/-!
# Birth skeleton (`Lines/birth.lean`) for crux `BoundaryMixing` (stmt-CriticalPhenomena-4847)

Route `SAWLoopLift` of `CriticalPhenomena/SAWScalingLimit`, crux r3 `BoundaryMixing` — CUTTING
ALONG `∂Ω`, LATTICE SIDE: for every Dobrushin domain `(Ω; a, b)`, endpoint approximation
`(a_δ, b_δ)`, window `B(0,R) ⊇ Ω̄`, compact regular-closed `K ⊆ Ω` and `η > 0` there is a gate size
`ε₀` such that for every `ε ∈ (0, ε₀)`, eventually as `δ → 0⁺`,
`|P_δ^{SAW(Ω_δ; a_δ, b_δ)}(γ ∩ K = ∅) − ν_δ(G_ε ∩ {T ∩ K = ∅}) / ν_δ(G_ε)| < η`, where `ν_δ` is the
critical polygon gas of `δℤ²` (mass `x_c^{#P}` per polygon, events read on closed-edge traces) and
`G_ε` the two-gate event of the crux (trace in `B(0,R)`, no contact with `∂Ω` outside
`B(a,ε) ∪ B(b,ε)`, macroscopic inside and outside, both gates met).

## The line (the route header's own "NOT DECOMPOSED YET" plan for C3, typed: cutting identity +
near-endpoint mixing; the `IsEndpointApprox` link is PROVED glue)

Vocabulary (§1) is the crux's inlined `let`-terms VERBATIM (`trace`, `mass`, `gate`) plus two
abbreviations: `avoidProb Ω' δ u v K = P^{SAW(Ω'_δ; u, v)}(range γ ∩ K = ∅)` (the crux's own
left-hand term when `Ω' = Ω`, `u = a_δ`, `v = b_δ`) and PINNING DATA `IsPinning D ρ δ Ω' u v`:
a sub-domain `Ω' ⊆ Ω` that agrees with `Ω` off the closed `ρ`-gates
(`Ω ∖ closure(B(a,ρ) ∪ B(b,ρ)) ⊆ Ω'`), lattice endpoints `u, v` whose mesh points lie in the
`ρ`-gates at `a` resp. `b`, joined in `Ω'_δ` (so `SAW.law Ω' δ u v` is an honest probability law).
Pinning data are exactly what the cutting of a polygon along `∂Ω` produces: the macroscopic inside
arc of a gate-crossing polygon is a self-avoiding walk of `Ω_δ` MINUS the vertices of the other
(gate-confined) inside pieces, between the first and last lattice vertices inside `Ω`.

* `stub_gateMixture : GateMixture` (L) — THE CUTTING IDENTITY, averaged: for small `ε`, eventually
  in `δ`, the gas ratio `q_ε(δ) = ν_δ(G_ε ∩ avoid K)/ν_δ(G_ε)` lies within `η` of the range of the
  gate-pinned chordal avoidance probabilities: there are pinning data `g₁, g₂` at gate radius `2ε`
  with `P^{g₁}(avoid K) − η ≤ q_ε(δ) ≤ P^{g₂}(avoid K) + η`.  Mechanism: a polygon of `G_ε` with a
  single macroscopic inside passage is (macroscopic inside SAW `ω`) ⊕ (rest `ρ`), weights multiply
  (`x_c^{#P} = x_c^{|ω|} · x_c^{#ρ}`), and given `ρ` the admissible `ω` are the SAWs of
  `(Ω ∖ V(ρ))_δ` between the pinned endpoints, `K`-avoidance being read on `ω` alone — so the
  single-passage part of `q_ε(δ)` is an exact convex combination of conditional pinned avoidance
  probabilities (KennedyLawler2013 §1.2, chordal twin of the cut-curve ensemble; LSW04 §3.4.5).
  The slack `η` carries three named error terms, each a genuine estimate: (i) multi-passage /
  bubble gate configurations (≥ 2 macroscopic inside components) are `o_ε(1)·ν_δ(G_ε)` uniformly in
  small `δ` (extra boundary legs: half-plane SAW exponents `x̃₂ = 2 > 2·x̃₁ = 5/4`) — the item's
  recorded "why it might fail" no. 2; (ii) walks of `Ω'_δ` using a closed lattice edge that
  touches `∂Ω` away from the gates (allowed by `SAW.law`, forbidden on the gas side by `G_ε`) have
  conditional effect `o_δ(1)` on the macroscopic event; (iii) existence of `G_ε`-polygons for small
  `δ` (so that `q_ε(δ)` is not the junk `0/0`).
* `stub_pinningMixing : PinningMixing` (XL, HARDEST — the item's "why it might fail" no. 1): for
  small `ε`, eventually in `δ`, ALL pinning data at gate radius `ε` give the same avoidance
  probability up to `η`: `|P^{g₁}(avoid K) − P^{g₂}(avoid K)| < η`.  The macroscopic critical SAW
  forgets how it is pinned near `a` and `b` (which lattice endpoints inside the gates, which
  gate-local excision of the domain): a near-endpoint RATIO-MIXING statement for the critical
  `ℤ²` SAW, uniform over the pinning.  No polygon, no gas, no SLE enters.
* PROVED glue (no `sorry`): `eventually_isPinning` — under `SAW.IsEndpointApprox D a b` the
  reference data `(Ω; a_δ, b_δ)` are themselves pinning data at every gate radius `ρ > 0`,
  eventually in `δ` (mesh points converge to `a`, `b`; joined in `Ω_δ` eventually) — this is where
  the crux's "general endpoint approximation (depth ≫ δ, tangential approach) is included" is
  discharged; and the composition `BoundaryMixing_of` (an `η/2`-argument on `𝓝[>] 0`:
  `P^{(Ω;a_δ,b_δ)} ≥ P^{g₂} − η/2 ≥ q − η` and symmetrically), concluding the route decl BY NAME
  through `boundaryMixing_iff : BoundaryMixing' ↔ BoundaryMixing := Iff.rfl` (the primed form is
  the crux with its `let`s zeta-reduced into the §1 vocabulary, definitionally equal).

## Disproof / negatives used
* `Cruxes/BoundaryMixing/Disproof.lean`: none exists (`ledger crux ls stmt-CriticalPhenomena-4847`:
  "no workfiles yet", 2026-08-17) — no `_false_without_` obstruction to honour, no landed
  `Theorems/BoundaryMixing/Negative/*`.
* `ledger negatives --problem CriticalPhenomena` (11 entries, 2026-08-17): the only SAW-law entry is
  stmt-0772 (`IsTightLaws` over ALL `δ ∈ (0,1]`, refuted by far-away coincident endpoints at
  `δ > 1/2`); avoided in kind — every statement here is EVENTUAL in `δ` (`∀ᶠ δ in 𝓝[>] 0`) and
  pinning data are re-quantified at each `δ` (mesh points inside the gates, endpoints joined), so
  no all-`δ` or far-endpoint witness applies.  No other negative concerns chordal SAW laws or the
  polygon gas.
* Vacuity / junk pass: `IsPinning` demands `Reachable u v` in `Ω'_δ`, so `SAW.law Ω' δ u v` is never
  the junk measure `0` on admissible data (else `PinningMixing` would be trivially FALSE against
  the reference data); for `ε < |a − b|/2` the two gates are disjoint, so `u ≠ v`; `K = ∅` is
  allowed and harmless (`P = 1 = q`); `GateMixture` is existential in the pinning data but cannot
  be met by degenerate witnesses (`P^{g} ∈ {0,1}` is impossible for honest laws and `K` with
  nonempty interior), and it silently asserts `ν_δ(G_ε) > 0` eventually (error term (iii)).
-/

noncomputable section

What the exercise asks: Could you please copy the lines of the listing above exactly, from its first line through the line bearing "arc of a gate-crossing", and nothing more?

Result below:
/-!
# Birth skeleton (`Lines/birth.lean`) for crux `BoundaryMixing` (stmt-CriticalPhenomena-4847)

Route `SAWLoopLift` of `CriticalPhenomena/SAWScalingLimit`, crux r3 `BoundaryMixing` — CUTTING
ALONG `∂Ω`, LATTICE SIDE: for every Dobrushin domain `(Ω; a, b)`, endpoint approximation
`(a_δ, b_δ)`, window `B(0,R) ⊇ Ω̄`, compact regular-closed `K ⊆ Ω` and `η > 0` there is a gate size
`ε₀` such that for every `ε ∈ (0, ε₀)`, eventually as `δ → 0⁺`,
`|P_δ^{SAW(Ω_δ; a_δ, b_δ)}(γ ∩ K = ∅) − ν_δ(G_ε ∩ {T ∩ K = ∅}) / ν_δ(G_ε)| < η`, where `ν_δ` is the
critical polygon gas of `δℤ²` (mass `x_c^{#P}` per polygon, events read on closed-edge traces) and
`G_ε` the two-gate event of the crux (trace in `B(0,R)`, no contact with `∂Ω` outside
`B(a,ε) ∪ B(b,ε)`, macroscopic inside and outside, both gates met).

## The line (the route header's own "NOT DECOMPOSED YET" plan for C3, typed: cutting identity +
near-endpoint mixing; the `IsEndpointApprox` link is PROVED glue)

Vocabulary (§1) is the crux's inlined `let`-terms VERBATIM (`trace`, `mass`, `gate`) plus two
abbreviations: `avoidProb Ω' δ u v K = P^{SAW(Ω'_δ; u, v)}(range γ ∩ K = ∅)` (the crux's own
left-hand term when `Ω' = Ω`, `u = a_δ`, `v = b_δ`) and PINNING DATA `IsPinning D ρ δ Ω' u v`:
a sub-domain `Ω' ⊆ Ω` that agrees with `Ω` off the closed `ρ`-gates
(`Ω ∖ closure(B(a,ρ) ∪ B(b,ρ)) ⊆ Ω'`), lattice endpoints `u, v` whose mesh points lie in the
`ρ`-gates at `a` resp. `b`, joined in `Ω'_δ` (so `SAW.law Ω' δ u v` is an honest probability law).
Pinning data are exactly what the cutting of a polygon along `∂Ω` produces: the macroscopic inside
arc of a gate-crossing polygon is a self-avoiding walk of `Ω_δ` MINUS the vertices of the other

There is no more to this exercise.